Problem statement | In the material below, the lines from the one containing "rw [hQc]; exact" through the one containing "end TOT2Branch" are to be given again exactly, ends included, and no others.

Data section section start

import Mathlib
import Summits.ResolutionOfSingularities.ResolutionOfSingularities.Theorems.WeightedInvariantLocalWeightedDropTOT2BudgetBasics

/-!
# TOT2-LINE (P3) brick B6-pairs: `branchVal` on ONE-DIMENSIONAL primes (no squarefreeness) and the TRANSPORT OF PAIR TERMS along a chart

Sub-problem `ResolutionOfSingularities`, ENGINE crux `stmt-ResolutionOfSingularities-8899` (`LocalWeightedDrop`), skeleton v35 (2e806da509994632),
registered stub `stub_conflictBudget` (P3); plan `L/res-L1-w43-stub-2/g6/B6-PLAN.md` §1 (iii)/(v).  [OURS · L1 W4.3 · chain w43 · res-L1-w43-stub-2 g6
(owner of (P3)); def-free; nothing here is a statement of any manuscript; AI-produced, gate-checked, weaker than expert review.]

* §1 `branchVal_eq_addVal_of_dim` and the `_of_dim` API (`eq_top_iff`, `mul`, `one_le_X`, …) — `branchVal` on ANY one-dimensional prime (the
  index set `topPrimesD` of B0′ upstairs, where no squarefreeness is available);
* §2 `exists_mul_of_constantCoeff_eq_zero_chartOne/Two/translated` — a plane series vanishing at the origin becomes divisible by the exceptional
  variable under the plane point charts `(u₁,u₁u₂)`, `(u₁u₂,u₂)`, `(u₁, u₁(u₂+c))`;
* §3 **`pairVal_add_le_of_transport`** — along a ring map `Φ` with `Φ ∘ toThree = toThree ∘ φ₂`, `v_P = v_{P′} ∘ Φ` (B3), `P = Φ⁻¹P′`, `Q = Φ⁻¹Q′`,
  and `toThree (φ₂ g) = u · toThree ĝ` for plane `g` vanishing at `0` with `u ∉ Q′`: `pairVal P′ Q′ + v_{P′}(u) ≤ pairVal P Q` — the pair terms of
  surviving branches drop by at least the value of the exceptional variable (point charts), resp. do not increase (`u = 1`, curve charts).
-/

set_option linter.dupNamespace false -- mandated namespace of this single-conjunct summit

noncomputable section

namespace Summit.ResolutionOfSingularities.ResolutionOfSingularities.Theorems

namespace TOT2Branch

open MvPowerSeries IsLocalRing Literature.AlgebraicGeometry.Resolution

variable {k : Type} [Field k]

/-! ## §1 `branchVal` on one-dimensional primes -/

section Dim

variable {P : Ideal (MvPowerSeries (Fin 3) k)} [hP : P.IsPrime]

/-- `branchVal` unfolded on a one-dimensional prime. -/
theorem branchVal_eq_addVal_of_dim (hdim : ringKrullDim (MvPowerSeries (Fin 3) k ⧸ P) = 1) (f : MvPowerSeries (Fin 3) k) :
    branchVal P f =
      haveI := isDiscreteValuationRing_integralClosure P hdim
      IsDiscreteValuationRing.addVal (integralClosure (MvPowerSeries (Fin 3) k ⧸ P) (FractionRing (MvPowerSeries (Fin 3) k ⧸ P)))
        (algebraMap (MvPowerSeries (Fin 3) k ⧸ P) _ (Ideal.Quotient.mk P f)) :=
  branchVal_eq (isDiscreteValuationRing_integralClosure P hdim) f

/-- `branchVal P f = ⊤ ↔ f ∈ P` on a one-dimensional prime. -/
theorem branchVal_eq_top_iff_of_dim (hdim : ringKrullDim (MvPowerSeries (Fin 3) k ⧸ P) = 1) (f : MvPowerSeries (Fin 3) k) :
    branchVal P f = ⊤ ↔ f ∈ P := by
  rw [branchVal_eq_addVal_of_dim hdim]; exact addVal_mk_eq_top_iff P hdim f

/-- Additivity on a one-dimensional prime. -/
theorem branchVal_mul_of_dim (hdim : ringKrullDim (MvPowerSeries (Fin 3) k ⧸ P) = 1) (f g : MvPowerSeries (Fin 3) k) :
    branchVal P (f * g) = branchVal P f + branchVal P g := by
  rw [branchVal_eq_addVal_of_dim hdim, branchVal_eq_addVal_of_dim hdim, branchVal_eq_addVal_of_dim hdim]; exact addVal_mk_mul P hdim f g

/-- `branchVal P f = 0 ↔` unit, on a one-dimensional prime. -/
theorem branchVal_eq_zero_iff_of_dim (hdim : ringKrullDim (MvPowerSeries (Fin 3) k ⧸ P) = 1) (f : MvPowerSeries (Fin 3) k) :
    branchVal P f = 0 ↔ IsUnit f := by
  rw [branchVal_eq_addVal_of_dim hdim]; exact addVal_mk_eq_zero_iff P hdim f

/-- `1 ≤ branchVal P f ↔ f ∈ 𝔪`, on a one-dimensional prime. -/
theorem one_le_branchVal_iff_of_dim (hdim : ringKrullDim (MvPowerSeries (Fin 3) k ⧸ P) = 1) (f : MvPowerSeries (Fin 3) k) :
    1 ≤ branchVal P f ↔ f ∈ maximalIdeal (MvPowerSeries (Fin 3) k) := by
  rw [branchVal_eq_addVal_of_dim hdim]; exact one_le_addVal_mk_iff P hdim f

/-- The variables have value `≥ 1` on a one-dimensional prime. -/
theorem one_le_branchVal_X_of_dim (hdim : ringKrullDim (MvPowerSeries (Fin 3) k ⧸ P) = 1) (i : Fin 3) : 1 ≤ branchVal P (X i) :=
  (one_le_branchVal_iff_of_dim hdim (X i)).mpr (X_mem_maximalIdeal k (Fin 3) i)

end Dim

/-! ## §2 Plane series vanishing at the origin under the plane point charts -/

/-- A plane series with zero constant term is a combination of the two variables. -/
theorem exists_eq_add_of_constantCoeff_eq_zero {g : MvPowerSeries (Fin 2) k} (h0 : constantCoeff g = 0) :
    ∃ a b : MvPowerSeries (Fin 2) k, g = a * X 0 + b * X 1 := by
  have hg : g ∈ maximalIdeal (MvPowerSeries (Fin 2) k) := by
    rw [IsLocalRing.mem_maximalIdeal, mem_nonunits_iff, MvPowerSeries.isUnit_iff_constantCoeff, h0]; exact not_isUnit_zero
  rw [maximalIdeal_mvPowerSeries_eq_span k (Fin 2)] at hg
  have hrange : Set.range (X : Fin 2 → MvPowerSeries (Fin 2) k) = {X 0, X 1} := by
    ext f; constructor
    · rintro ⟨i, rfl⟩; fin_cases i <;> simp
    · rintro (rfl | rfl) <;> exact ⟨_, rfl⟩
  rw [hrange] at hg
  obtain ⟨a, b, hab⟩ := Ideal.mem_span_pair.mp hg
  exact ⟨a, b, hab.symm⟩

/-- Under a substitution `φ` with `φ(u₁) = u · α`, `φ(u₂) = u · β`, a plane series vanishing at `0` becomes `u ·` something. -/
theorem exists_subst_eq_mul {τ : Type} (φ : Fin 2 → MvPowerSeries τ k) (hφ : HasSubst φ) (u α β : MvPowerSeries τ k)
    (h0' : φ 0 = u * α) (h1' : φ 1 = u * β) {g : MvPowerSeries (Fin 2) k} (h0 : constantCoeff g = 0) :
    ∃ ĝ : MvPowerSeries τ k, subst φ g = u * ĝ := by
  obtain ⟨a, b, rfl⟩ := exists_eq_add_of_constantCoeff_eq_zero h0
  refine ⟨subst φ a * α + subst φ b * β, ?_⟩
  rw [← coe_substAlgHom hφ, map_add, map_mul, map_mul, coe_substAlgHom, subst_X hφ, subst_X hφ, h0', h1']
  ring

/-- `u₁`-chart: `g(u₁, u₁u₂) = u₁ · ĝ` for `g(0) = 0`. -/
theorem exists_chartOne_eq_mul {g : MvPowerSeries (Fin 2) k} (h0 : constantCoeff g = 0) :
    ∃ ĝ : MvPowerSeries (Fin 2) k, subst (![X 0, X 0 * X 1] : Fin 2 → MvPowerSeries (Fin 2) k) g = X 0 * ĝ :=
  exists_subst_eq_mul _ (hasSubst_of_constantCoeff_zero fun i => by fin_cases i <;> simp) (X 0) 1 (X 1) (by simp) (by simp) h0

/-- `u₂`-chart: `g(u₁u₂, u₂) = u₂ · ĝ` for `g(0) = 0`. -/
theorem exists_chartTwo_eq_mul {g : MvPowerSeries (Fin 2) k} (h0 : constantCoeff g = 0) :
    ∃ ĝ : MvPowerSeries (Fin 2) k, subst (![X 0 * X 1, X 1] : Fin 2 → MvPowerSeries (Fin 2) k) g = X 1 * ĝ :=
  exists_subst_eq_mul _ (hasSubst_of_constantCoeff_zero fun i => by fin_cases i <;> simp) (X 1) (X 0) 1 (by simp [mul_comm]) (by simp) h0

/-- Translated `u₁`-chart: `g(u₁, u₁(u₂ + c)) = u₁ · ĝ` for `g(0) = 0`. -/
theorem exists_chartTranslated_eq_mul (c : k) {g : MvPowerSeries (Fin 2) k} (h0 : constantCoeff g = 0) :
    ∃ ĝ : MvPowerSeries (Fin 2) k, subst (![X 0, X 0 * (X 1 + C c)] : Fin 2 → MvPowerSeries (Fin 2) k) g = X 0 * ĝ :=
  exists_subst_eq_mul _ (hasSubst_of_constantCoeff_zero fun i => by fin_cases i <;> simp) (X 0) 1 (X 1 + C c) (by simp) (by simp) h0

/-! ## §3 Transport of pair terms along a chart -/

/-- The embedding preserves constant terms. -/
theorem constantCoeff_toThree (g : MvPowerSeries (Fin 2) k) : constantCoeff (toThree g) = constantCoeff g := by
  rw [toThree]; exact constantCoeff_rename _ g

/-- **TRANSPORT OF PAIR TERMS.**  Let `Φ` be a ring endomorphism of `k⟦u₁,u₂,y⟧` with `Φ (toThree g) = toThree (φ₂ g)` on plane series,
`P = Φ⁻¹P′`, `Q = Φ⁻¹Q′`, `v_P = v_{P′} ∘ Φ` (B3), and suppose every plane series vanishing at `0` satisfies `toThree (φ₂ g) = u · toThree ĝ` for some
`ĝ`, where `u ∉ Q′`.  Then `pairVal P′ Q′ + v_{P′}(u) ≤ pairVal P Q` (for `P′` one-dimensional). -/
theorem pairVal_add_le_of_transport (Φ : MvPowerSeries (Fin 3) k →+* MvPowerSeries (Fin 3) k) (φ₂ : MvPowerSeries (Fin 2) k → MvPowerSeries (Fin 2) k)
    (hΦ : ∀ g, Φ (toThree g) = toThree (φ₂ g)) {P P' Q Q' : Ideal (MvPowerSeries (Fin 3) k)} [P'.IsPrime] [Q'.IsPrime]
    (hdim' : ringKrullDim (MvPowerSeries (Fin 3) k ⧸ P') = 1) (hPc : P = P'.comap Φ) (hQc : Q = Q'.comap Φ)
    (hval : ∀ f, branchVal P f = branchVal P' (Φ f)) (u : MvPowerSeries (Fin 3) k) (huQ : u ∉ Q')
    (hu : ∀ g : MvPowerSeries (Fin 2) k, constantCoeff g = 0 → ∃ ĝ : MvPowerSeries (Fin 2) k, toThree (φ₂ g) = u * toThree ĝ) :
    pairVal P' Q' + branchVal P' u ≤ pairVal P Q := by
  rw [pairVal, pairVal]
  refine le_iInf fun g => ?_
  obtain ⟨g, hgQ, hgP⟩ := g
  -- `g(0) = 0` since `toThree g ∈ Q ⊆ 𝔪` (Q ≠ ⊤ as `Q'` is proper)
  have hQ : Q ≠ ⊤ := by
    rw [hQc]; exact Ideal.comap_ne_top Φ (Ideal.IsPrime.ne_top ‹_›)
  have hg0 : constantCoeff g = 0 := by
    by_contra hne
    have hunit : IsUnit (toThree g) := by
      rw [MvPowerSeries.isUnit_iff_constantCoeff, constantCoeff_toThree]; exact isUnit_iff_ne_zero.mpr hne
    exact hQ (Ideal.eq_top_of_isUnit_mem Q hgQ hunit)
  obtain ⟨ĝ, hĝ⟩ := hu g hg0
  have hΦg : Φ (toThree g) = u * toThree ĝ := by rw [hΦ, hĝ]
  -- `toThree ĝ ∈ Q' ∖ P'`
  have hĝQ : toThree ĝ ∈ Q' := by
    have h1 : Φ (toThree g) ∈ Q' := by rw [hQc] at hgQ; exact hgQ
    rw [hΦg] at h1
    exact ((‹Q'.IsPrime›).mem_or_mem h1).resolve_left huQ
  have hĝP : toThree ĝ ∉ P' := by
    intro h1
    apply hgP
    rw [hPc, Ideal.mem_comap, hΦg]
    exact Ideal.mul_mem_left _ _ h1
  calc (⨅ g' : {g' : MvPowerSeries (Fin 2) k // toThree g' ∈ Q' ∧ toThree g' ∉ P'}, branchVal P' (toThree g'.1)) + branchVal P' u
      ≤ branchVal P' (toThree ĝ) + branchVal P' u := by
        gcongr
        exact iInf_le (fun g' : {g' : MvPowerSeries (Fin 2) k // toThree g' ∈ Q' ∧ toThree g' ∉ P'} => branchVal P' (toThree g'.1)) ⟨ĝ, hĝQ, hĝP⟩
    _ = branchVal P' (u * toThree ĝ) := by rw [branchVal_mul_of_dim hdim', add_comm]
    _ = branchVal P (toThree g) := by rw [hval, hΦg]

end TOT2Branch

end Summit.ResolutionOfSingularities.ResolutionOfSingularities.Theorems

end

Data section section end
Data section section start

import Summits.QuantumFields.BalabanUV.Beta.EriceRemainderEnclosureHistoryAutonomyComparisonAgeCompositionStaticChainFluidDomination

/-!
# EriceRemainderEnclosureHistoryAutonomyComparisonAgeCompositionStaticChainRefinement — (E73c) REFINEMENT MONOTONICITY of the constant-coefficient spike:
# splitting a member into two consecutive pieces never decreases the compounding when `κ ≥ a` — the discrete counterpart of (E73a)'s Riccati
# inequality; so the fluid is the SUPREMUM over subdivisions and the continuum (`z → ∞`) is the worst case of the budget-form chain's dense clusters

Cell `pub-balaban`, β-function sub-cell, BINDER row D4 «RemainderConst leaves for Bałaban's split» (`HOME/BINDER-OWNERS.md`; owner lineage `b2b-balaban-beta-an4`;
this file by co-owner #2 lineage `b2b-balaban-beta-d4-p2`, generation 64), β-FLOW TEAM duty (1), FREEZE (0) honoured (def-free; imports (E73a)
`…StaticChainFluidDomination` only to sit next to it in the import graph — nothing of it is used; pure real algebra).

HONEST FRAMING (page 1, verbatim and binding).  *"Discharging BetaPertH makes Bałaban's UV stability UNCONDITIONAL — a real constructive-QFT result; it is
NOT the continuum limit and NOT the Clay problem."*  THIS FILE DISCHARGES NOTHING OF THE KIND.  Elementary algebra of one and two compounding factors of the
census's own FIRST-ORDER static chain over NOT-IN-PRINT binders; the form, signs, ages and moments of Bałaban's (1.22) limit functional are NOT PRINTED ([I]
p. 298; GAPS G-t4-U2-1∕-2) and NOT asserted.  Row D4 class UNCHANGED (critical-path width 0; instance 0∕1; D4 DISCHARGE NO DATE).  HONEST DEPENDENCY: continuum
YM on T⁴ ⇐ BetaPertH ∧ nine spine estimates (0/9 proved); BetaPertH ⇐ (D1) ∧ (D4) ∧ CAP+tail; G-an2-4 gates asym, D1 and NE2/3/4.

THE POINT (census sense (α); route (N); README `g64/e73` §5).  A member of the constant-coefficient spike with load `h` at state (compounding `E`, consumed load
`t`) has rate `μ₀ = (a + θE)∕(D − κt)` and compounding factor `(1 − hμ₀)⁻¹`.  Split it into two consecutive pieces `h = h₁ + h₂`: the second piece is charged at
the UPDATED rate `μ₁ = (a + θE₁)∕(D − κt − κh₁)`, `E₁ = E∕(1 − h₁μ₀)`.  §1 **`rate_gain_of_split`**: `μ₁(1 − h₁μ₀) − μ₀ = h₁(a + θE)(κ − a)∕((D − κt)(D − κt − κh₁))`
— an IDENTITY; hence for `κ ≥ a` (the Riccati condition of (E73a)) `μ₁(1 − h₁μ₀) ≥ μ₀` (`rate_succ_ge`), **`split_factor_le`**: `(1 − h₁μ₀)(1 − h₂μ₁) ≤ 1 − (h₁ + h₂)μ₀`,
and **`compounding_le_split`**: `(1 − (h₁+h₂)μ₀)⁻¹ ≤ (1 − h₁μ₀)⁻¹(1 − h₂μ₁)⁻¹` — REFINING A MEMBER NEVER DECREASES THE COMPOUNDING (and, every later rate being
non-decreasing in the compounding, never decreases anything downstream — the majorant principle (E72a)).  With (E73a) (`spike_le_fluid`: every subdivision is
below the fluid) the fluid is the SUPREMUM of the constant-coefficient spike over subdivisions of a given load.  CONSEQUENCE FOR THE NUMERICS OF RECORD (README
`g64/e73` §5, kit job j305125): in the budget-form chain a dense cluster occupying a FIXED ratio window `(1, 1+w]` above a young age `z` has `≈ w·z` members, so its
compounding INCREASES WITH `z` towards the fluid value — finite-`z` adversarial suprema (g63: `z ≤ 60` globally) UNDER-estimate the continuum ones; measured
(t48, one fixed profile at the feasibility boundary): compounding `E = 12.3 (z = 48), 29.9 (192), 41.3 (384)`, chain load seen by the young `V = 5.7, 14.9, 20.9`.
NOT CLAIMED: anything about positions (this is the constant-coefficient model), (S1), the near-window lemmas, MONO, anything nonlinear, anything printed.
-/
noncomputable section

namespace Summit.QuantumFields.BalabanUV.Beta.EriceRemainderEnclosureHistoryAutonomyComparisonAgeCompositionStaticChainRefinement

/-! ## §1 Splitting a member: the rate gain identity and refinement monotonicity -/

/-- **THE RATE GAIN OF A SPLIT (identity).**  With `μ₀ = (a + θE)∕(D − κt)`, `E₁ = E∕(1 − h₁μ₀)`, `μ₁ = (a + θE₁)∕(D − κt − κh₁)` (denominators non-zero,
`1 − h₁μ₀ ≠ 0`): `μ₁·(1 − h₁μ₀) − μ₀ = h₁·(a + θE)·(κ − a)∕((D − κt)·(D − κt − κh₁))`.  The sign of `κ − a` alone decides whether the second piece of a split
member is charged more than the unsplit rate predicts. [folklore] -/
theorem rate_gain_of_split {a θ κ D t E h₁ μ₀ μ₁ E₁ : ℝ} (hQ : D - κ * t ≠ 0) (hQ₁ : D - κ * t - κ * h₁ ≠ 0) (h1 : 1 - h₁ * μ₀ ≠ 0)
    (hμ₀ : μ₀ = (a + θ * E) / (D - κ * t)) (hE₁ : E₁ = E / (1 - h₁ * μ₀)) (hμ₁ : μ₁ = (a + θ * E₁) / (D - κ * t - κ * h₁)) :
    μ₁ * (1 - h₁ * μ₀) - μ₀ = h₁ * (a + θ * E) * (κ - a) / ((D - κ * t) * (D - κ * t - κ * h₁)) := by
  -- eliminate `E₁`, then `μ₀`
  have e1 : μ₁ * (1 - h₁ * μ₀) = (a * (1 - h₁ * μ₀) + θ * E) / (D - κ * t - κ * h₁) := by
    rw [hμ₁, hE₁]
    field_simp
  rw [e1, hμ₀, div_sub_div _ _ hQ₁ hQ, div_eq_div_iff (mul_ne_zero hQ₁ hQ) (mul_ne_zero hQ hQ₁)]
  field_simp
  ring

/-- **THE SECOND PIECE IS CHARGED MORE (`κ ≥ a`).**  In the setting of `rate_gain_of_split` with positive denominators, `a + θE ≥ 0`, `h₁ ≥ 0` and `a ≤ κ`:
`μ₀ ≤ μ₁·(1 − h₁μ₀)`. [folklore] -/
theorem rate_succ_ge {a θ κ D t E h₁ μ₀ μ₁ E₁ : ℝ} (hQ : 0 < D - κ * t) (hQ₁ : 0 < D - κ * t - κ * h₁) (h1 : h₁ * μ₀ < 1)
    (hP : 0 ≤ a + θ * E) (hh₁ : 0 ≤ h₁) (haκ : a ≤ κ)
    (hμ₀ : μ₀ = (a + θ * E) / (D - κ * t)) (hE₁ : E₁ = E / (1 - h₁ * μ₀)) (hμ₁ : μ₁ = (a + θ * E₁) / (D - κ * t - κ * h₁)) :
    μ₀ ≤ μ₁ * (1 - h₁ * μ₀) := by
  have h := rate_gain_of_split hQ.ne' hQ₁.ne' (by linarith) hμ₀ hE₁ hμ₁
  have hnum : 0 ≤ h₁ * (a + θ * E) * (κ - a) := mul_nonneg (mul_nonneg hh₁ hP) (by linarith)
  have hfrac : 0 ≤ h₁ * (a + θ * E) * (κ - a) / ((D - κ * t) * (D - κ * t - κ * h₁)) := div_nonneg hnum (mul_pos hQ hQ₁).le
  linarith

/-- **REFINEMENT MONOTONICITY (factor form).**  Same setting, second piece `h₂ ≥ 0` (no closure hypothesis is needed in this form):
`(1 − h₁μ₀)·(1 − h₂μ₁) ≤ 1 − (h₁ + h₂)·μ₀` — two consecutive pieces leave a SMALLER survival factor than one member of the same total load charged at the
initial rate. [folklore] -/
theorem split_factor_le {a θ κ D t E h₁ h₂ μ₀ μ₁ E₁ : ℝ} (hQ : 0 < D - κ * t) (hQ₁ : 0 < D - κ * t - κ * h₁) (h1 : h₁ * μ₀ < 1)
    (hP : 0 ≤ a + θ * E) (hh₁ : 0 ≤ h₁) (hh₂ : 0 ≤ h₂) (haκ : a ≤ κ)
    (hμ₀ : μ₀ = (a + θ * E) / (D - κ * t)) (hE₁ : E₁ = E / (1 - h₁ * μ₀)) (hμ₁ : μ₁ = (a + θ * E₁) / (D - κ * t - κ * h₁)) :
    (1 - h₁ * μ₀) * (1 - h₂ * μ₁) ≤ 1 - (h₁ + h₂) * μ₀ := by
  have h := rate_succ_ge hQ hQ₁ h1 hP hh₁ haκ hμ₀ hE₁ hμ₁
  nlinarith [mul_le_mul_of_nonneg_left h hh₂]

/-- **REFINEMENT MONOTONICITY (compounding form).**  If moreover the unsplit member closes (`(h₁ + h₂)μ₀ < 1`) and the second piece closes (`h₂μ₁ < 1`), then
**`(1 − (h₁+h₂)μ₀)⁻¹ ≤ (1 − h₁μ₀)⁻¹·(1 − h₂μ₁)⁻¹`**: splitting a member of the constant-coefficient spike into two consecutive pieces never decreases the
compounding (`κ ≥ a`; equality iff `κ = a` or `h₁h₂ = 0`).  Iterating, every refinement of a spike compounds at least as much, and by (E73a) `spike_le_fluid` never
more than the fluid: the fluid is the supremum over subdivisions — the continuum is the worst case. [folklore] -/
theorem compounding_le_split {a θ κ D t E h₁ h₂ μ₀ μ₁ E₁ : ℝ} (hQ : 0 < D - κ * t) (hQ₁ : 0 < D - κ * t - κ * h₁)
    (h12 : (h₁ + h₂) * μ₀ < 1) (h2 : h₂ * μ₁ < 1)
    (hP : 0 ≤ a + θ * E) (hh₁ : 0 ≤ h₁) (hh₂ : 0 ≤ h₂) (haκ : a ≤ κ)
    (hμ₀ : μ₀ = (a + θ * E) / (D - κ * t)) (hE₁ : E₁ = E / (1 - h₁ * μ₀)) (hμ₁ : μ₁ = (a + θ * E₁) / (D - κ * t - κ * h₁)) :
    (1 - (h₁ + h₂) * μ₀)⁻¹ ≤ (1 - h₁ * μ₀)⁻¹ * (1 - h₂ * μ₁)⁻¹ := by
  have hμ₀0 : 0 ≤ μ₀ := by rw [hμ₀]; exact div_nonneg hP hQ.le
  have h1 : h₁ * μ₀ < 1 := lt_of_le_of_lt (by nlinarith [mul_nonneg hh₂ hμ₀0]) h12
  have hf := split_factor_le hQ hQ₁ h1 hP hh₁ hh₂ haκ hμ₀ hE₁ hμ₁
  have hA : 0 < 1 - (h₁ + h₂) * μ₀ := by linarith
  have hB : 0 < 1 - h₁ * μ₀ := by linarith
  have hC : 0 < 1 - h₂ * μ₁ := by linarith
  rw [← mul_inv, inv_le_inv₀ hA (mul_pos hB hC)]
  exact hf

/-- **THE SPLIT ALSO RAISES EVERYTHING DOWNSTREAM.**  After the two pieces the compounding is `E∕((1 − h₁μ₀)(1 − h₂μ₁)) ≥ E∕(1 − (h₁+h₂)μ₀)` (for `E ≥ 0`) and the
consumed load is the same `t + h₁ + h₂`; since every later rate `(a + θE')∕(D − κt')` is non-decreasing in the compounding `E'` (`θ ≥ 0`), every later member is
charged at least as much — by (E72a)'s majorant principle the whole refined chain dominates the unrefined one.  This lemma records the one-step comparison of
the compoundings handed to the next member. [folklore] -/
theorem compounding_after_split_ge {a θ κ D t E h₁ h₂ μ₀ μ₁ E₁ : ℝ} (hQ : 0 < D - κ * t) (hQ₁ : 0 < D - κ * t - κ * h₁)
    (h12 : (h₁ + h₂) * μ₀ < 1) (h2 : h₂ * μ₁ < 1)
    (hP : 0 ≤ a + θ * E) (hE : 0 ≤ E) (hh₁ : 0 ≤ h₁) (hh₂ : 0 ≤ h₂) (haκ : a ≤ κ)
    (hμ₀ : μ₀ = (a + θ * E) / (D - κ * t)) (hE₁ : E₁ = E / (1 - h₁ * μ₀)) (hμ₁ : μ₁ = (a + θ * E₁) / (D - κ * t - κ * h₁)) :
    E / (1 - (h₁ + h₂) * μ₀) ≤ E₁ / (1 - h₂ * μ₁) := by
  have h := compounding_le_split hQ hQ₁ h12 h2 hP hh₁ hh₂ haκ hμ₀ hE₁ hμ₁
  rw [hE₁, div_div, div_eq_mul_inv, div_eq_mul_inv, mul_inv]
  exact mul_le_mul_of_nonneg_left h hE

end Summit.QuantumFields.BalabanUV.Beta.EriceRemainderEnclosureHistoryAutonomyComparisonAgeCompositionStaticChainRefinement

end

Data section section end

Result of this exercise |
    rw [hQc]; exact Ideal.comap_ne_top Φ (Ideal.IsPrime.ne_top ‹_›)
  have hg0 : constantCoeff g = 0 := by
    by_contra hne
    have hunit : IsUnit (toThree g) := by
      rw [MvPowerSeries.isUnit_iff_constantCoeff, constantCoeff_toThree]; exact isUnit_iff_ne_zero.mpr hne
    exact hQ (Ideal.eq_top_of_isUnit_mem Q hgQ hunit)
  obtain ⟨ĝ, hĝ⟩ := hu g hg0
  have hΦg : Φ (toThree g) = u * toThree ĝ := by rw [hΦ, hĝ]
  -- `toThree ĝ ∈ Q' ∖ P'`
  have hĝQ : toThree ĝ ∈ Q' := by
    have h1 : Φ (toThree g) ∈ Q' := by rw [hQc] at hgQ; exact hgQ
    rw [hΦg] at h1
    exact ((‹Q'.IsPrime›).mem_or_mem h1).resolve_left huQ
  have hĝP : toThree ĝ ∉ P' := by
    intro h1
    apply hgP
    rw [hPc, Ideal.mem_comap, hΦg]
    exact Ideal.mul_mem_left _ _ h1
  calc (⨅ g' : {g' : MvPowerSeries (Fin 2) k // toThree g' ∈ Q' ∧ toThree g' ∉ P'}, branchVal P' (toThree g'.1)) + branchVal P' u
      ≤ branchVal P' (toThree ĝ) + branchVal P' u := by
        gcongr
        exact iInf_le (fun g' : {g' : MvPowerSeries (Fin 2) k // toThree g' ∈ Q' ∧ toThree g' ∉ P'} => branchVal P' (toThree g'.1)) ⟨ĝ, hĝQ, hĝP⟩
    _ = branchVal P' (u * toThree ĝ) := by rw [branchVal_mul_of_dim hdim', add_comm]
    _ = branchVal P (toThree g) := by rw [hval, hΦg]

end TOT2Branch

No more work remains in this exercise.